**What to produce:** Only one stretch of the data below should be repeated: the lines from the line containing "(cornerOf k p u c).1 % (k : ℤ) ≠" through the line containing "exact h2' h", inclusive, exactly as they are.

**Records shown:**

/-- **Every point of a scaled chain of grid edges has a vanishing remainder** (run points have
a coordinate divisible by `k`, `runPt_coord_mul`; so has the scaled last point). [folklore] -/
theorem rem_zero_of_mem_scalePath {k : ℕ} {p : GridPoint} {l : List GridPoint}
    (hch : List.IsChain IsGridEdge (p :: l)) {X : GridPoint} (hX : X ∈ scalePath k (p :: l)) :
    X.1 % (k : ℤ) = 0 ∨ X.2 % (k : ℤ) = 0 := by
  rcases (mem_scalePath p l).mp hX with ⟨i, hi, s, -, rfl⟩ | rfl
  · rcases runPt_coord_mul k (isUnitVec_step hch hi) ((p :: l)[i]'(by omega)) s with h | h
    · exact Or.inr (by rw [h]; simp [Int.mul_emod_right])
    · exact Or.inl (by rw [h]; simp [Int.mul_emod_right])
  · exact Or.inl (rem_zero_smul k _).1

/-! ### Corners of the squares -/

/-- The side on which squares are attached along a run of direction `u`: above a horizontal
run ("attach above the line"), to the right of a vertical one.
[cite: LiskiewiczOgiharaToda2003, §4 (proof of Theorem 7, E₃, Fig. 8)] -/
def sideVec (u : GridPoint) : GridPoint := if u.2 = 0 then (0, 1) else (1, 0)

/-- The outer corner of the square beside the `c`-th run point. [cite: LiskiewiczOgiharaToda2003, §4 (proof of Theorem 7, E₃, Fig. 8)] -/
def cornerOf (k : ℕ) (p u : GridPoint) (c : ℕ) : GridPoint := runPt k p u c + sideVec u

/-- The side vector is a unit vector: a run point and its corner are grid neighbours. [folklore] -/
theorem isGridEdge_add_sideVec (z u : GridPoint) : IsGridEdge z (z + sideVec u) := by
  unfold IsGridEdge sideVec
  split_ifs <;> simp

/-- Corner beside a rightward run. [folklore] -/
theorem quad_cornerOf_right {k c : ℕ} (hc : c < k) (h1 : 1 < k) (p : GridPoint) :
    quad k (cornerOf k p (1, 0) c) = (p.1, (c : ℤ), p.2, 1) := by
  have hk' : (0 : ℤ) < k := by exact_mod_cast (Nat.zero_lt_of_lt hc)
  have e1 : (cornerOf k p (1, 0) c).1 = c + k * p.1 := by
    simp [cornerOf, sideVec, runPt_fst]; ring
  have e2 : (cornerOf k p (1, 0) c).2 = 1 + k * p.2 := by
    simp [cornerOf, sideVec, runPt_snd]; ring
  obtain ⟨q1, r1⟩ := (Int.ediv_emod_unique hk').mpr ⟨e1.symm, by omega, by omega⟩
  obtain ⟨q2, r2⟩ := (Int.ediv_emod_unique hk').mpr ⟨e2.symm, by omega, by omega⟩
  simp only [quad, Prod.mk.injEq]
  exact ⟨q1, r1, q2, r2⟩

/-- Corner beside a leftward run. [folklore] -/
theorem quad_cornerOf_left {k c : ℕ} (h0 : 0 < c) (hc : c < k) (h1 : 1 < k) (p : GridPoint) :
    quad k (cornerOf k p (-1, 0) c) = (p.1 - 1, (k : ℤ) - c, p.2, 1) := by
  have hk' : (0 : ℤ) < k := by exact_mod_cast (Nat.zero_lt_of_lt hc)
  have e1 : (cornerOf k p (-1, 0) c).1 = (k - c) + k * (p.1 - 1) := by
    simp [cornerOf, sideVec, runPt_fst]; ring
  have e2 : (cornerOf k p (-1, 0) c).2 = 1 + k * p.2 := by
    simp [cornerOf, sideVec, runPt_snd]; ring
  obtain ⟨q1, r1⟩ := (Int.ediv_emod_unique hk').mpr ⟨e1.symm, by omega, by omega⟩
  obtain ⟨q2, r2⟩ := (Int.ediv_emod_unique hk').mpr ⟨e2.symm, by omega, by omega⟩
  simp only [quad, Prod.mk.injEq]
  exact ⟨q1, r1, q2, r2⟩

/-- Corner beside an upward run. [folklore] -/
theorem quad_cornerOf_up {k c : ℕ} (hc : c < k) (h1 : 1 < k) (p : GridPoint) :
    quad k (cornerOf k p (0, 1) c) = (p.1, 1, p.2, (c : ℤ)) := by
  have hk' : (0 : ℤ) < k := by exact_mod_cast (Nat.zero_lt_of_lt hc)
  have e1 : (cornerOf k p (0, 1) c).1 = 1 + k * p.1 := by
    simp [cornerOf, sideVec, runPt_fst]; ring
  have e2 : (cornerOf k p (0, 1) c).2 = c + k * p.2 := by
    simp [cornerOf, sideVec, runPt_snd]; ring
  obtain ⟨q1, r1⟩ := (Int.ediv_emod_unique hk').mpr ⟨e1.symm, by omega, by omega⟩
  obtain ⟨q2, r2⟩ := (Int.ediv_emod_unique hk').mpr ⟨e2.symm, by omega, by omega⟩
  simp only [quad, Prod.mk.injEq]
  exact ⟨q1, r1, q2, r2⟩

/-- Corner beside a downward run. [folklore] -/
theorem quad_cornerOf_down {k c : ℕ} (h0 : 0 < c) (hc : c < k) (h1 : 1 < k) (p : GridPoint) :
    quad k (cornerOf k p (0, -1) c) = (p.1, 1, p.2 - 1, (k : ℤ) - c) := by
  have hk' : (0 : ℤ) < k := by exact_mod_cast (Nat.zero_lt_of_lt hc)
  have e1 : (cornerOf k p (0, -1) c).1 = 1 + k * p.1 := by
    simp [cornerOf, sideVec, runPt_fst]; ring
  have e2 : (cornerOf k p (0, -1) c).2 = (k - c) + k * (p.2 - 1) := by
    simp [cornerOf, sideVec, runPt_snd]; ring
  obtain ⟨q1, r1⟩ := (Int.ediv_emod_unique hk').mpr ⟨e1.symm, by omega, by omega⟩
  obtain ⟨q2, r2⟩ := (Int.ediv_emod_unique hk').mpr ⟨e2.symm, by omega, by omega⟩
  simp only [quad, Prod.mk.injEq]
  exact ⟨q1, r1, q2, r2⟩

/-- **Signature of a corner**, by direction of the run: both remainders are non-zero, and the
first remainder is `1` exactly for vertical runs. [folklore] -/
theorem quad_cornerOf {k c : ℕ} {u : GridPoint} (hu : IsUnitVec u) (h0 : 0 < c) (hc : c < k)
    (h1 : 1 < k) (p : GridPoint) :
    (u = (1, 0) ∧ quad k (cornerOf k p u c) = (p.1, (c : ℤ), p.2, 1)) ∨
    (u = (-1, 0) ∧ quad k (cornerOf k p u c) = (p.1 - 1, (k : ℤ) - c, p.2, 1)) ∨
    (u = (0, 1) ∧ quad k (cornerOf k p u c) = (p.1, 1, p.2, (c : ℤ))) ∨
    (u = (0, -1) ∧ quad k (cornerOf k p u c) = (p.1, 1, p.2 - 1, (k : ℤ) - c)) := by
  rcases hu with rfl | rfl | rfl | rfl
  · exact Or.inl ⟨rfl, quad_cornerOf_right hc h1 p⟩
  · exact Or.inr (Or.inl ⟨rfl, quad_cornerOf_left h0 hc h1 p⟩)
  · exact Or.inr (Or.inr (Or.inl ⟨rfl, quad_cornerOf_up hc h1 p⟩))
  · exact Or.inr (Or.inr (Or.inr ⟨rfl, quad_cornerOf_down h0 hc h1 p⟩))

/-- **Both remainders of a corner are non-zero.** [folklore] -/
theorem rem_ne_zero_cornerOf {k c : ℕ} {u : GridPoint} (hu : IsUnitVec u) (h0 : 0 < c) (hc : c < k)
    (h1 : 1 < k) (p : GridPoint) :
    (cornerOf k p u c).1 % (k : ℤ) ≠ 0 ∧ (cornerOf k p u c).2 % (k : ℤ) ≠ 0 := by
  have key : ∀ {z : GridPoint} {a r b s : ℤ}, quad k z = (a, r, b, s) → r ≠ 0 → s ≠ 0 →
      z.1 % (k : ℤ) ≠ 0 ∧ z.2 % (k : ℤ) ≠ 0 := by
    intro z a r b s h hr hs
    simp only [quad, Prod.mk.injEq] at h
    exact ⟨h.2.1 ▸ hr, h.2.2.2 ▸ hs⟩
  rcases quad_cornerOf hu h0 hc h1 p with ⟨-, h⟩ | ⟨-, h⟩ | ⟨-, h⟩ | ⟨-, h⟩ <;>
    exact key h (by omega) (by omega)

/-- **A corner lies on no scaled path** (it has no vanishing remainder). [cite: LiskiewiczOgiharaToda2003, §4 (proof of Theorem 7: the squares are attached in the space freed by the enlargement)] -/
theorem cornerOf_not_mem_scalePath {k c : ℕ} {u : GridPoint} (hu : IsUnitVec u) (h0 : 0 < c)
    (hc : c < k) (h1 : 1 < k) (p : GridPoint) {q : GridPoint} {l : List GridPoint}
    (hch : List.IsChain IsGridEdge (q :: l)) : cornerOf k p u c ∉ scalePath k (q :: l) := fun h => by
  obtain ⟨h1', h2'⟩ := rem_ne_zero_cornerOf hu h0 hc h1 p
  rcases rem_zero_of_mem_scalePath hch h with h | h
  · exact h1' h
  · exact h2' h

/-- **A corner is not a scaled lattice point.** [folklore] -/
theorem cornerOf_ne_smul {k c : ℕ} {u : GridPoint} (hu : IsUnitVec u) (h0 : 0 < c) (hc : c < k)
    (h1 : 1 < k) (p v : GridPoint) : cornerOf k p u c ≠ (k : ℤ) • v := fun h =>
  (rem_ne_zero_cornerOf hu h0 hc h1 p).1 (by rw [h]; exact (rem_zero_smul k v).1)

/-- The attachment side read off a corner (`2 ≤ c ≤ k - 2`): vertical runs are those whose
corners have first remainder `1`. [folklore] -/
theorem sideVec_eq_of_cornerOf {k c : ℕ} {u : GridPoint} (hu : IsUnitVec u) (h2 : 2 ≤ c)
    (hc : c + 2 ≤ k) (p : GridPoint) :
    sideVec u = if (cornerOf k p u c).1 % (k : ℤ) = 1 then (1, 0) else (0, 1) := by
  have key : ∀ {z : GridPoint} {a r b s : ℤ}, quad k z = (a, r, b, s) → z.1 % (k : ℤ) = r := by
    intro z a r b s h
    simp only [quad, Prod.mk.injEq] at h
    exact h.2.1
  rcases quad_cornerOf (k := k) (c := c) hu (by omega) (by omega) (by omega) p with
    ⟨hq, h⟩ | ⟨hq, h⟩ | ⟨hq, h⟩ | ⟨hq, h⟩ <;> rw [key h] <;> subst hq
  · rw [if_neg (by omega)]; simp [sideVec]
  · rw [if_neg (by omega)]; simp [sideVec]
  · rw [if_pos rfl]; simp [sideVec]
  · rw [if_pos rfl]; simp [sideVec]

/-- **Equal corners have equal feet** (parameters in `[2, k - 2]`). [folklore] -/
theorem runPt_eq_of_cornerOf_eq {k c c' : ℕ} {u u' : GridPoint} (hu : IsUnitVec u)
    (hu' : IsUnitVec u') (h2 : 2 ≤ c) (hc : c + 2 ≤ k) (h2' : 2 ≤ c') (hc' : c' + 2 ≤ k)
    {p p' : GridPoint} (h : cornerOf k p u c = cornerOf k p' u' c') :
    runPt k p u c = runPt k p' u' c' := by
  have hn : sideVec u = sideVec u' := by
    rw [sideVec_eq_of_cornerOf hu h2 hc p, sideVec_eq_of_cornerOf hu' h2' hc' p', h]
  unfold cornerOf at h
  rw [hn] at h
  exact add_right_cancel h

/-! ### The squares of a drawn edge -/

/-- The first unit step of a path (junk value on lists with fewer than two points).
[folklore] -/
def firstStep : List GridPoint → GridPoint × GridPoint
  | p :: q :: _ => (p, q)
  | _ => (gridOrigin, gridOrigin)

/-- **The `j`-th square of the drawn edge `e`** on the drawing scaled by `k`: feet the run
points `2j + 2`, `2j + 3` of the scaled first unit step of `e` ("`β` unit-size squares with a
gap of unit length in between"), corners beside them.
[cite: LiskiewiczOgiharaToda2003, §4 (proof of Theorem 7, E₃, Fig. 8)] -/
def sqSite (k : ℕ) (e : DrawnEdge) (j : ℕ) : SquareSite :=
  ⟨runPt k (firstStep e.2.2).1 ((firstStep e.2.2).2 - (firstStep e.2.2).1) (2 * j + 2),
   runPt k (firstStep e.2.2).1 ((firstStep e.2.2).2 - (firstStep e.2.2).1) (2 * j + 3),
   cornerOf k (firstStep e.2.2).1 ((firstStep e.2.2).2 - (firstStep e.2.2).1) (2 * j + 2),
   cornerOf k (firstStep e.2.2).1 ((firstStep e.2.2).2 - (firstStep e.2.2).1) (2 * j + 3)⟩

/-- **All the squares**: `β` of them on every drawn edge. [cite: LiskiewiczOgiharaToda2003, §4 (proof of Theorem 7: "for each edge e of G′ … attach … β unit-size squares")] -/
def sqSites (k β : ℕ) (D : List DrawnEdge) : List SquareSite :=
  D.flatMap fun e => (List.range β).map (sqSite k e)

section Placement

variable {P : List GridPoint} {D : List DrawnEdge} {k β : ℕ}

/-- The path of a drawn edge starts with its first unit step. [folklore] -/
theorem exists_eq_firstStep_cons (hD : IsGridDrawing P D) {e : DrawnEdge} (he : e ∈ D) :
    ∃ l, e.2.2 = (firstStep e.2.2).1 :: (firstStep e.2.2).2 :: l := by
  have hlen := two_le_length_of_isDrawnEdgeOf hD.1 (hD.2.1 e he)
  match h : e.2.2, hlen with
  | p :: q :: l, _ => exact ⟨l, rfl⟩

/-- The first unit step of a drawn edge is a unit vector. [folklore] -/
theorem isUnitVec_firstStep (hD : IsGridDrawing P D) {e : DrawnEdge} (he : e ∈ D) :
    IsUnitVec ((firstStep e.2.2).2 - (firstStep e.2.2).1) := by
  obtain ⟨l, hl⟩ := exists_eq_firstStep_cons hD he
  have hch := (hD.2.1 e he).2.2.2.2.2.2.1
  rw [hl] at hch
  exact (isGridEdge_iff_isUnitVec _ _).mp (List.isChain_cons_cons.mp hch).1

/-- **The feet are consecutive points of the scaled path of their edge**, at positions `c` and
`c + 1` (`c + 1 < k`). [folklore] -/
theorem getElem_scalePath_firstStep (hD : IsGridDrawing P D) {e : DrawnEdge} (he : e ∈ D)
    {c : ℕ} (hc : c < k) :
    ∃ h : c < (scalePath k e.2.2).length,
      (scalePath k e.2.2)[c] = runPt k (firstStep e.2.2).1 ((firstStep e.2.2).2 - (firstStep e.2.2).1) c := by
  obtain ⟨l, hl⟩ := exists_eq_firstStep_cons hD he
  rw [hl]
  have hlen : c < (scalePath k ((firstStep e.2.2).1 :: (firstStep e.2.2).2 :: l)).length := by
    rw [length_scalePath, List.length_cons]
    nlinarith
  exact ⟨hlen, getElem_scalePath_lt _ _ l hc hlen⟩

/-- The feet lie on the scaled path of their edge. [folklore] -/
theorem runPt_firstStep_mem_scalePath (hD : IsGridDrawing P D) {e : DrawnEdge} (he : e ∈ D)
    {c : ℕ} (hc : c < k) :
    runPt k (firstStep e.2.2).1 ((firstStep e.2.2).2 - (firstStep e.2.2).1) c ∈ scalePath k e.2.2 := by
  obtain ⟨h, heq⟩ := getElem_scalePath_firstStep hD he hc
  rw [← heq]
  exact List.getElem_mem h

/-- **A foot with parameter in `(0, k)` is not a scaled lattice point.** [folklore] -/
theorem runPt_firstStep_ne_smul (hD : IsGridDrawing P D) {e : DrawnEdge} (he : e ∈ D) {c : ℕ}
    (h0 : 0 < c) (hc : c < k) (v : GridPoint) :
    runPt k (firstStep e.2.2).1 ((firstStep e.2.2).2 - (firstStep e.2.2).1) c ≠ (k : ℤ) • v :=
  fun h => by
    have := (smul_eq_runPt (isUnitVec_firstStep hD he) hc h.symm).1
    omega

/-- **Feet of distinct edges differ** (a common foot would be a point of two scaled drawn
paths that is not a scaled vertex image). [cite: LiskiewiczOgiharaToda2003, §4 (proof of Theorem 7: no vertex congestion)] -/
theorem runPt_firstStep_ne (hD : IsGridDrawing P D) (hk : 0 < k) {e e' : DrawnEdge} (he : e ∈ D)
    (he' : e' ∈ D) (hne : e ≠ e') {c c' : ℕ} (h0 : 0 < c) (hc : c < k) (hc' : c' < k) :
    runPt k (firstStep e.2.2).1 ((firstStep e.2.2).2 - (firstStep e.2.2).1) c ≠
      runPt k (firstStep e'.2.2).1 ((firstStep e'.2.2).2 - (firstStep e'.2.2).1) c' := by
  intro h
  have hmem := hD.smul_of_mem_scalePath hk he he' hne (runPt_firstStep_mem_scalePath hD he hc)
    (h ▸ runPt_firstStep_mem_scalePath hD he' hc')
  obtain ⟨v, -, hv⟩ := List.mem_map.mp hmem
  exact runPt_firstStep_ne_smul hD he h0 hc v hv.symm

/-- Corners of the squares, unfolded. [folklore] -/
theorem isCorner_sqSites_iff {z : GridPoint} :
    IsCorner (sqSites k β D) z ↔ ∃ e ∈ D, ∃ j < β,
      z = cornerOf k (firstStep e.2.2).1 ((firstStep e.2.2).2 - (firstStep e.2.2).1) (2 * j + 2) ∨
      z = cornerOf k (firstStep e.2.2).1 ((firstStep e.2.2).2 - (firstStep e.2.2).1) (2 * j + 3) := by
  simp only [IsCorner, sqSites, List.mem_flatMap, List.mem_map, List.mem_range]
  constructor
  · rintro ⟨s, ⟨e, he, j, hj, rfl⟩, h⟩
    exact ⟨e, he, j, hj, h⟩
  · rintro ⟨e, he, j, hj, h⟩
    exact ⟨sqSite k e j, ⟨e, he, j, hj, rfl⟩, h⟩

**Reply:**
    (cornerOf k p u c).1 % (k : ℤ) ≠ 0 ∧ (cornerOf k p u c).2 % (k : ℤ) ≠ 0 := by
  have key : ∀ {z : GridPoint} {a r b s : ℤ}, quad k z = (a, r, b, s) → r ≠ 0 → s ≠ 0 →
      z.1 % (k : ℤ) ≠ 0 ∧ z.2 % (k : ℤ) ≠ 0 := by
    intro z a r b s h hr hs
    simp only [quad, Prod.mk.injEq] at h
    exact ⟨h.2.1 ▸ hr, h.2.2.2 ▸ hs⟩
  rcases quad_cornerOf hu h0 hc h1 p with ⟨-, h⟩ | ⟨-, h⟩ | ⟨-, h⟩ | ⟨-, h⟩ <;>
    exact key h (by omega) (by omega)

/-- **A corner lies on no scaled path** (it has no vanishing remainder). [cite: LiskiewiczOgiharaToda2003, §4 (proof of Theorem 7: the squares are attached in the space freed by the enlargement)] -/
theorem cornerOf_not_mem_scalePath {k c : ℕ} {u : GridPoint} (hu : IsUnitVec u) (h0 : 0 < c)
    (hc : c < k) (h1 : 1 < k) (p : GridPoint) {q : GridPoint} {l : List GridPoint}
    (hch : List.IsChain IsGridEdge (q :: l)) : cornerOf k p u c ∉ scalePath k (q :: l) := fun h => by
  obtain ⟨h1', h2'⟩ := rem_ne_zero_cornerOf hu h0 hc h1 p
  rcases rem_zero_of_mem_scalePath hch h with h | h
  · exact h1' h
  · exact h2' h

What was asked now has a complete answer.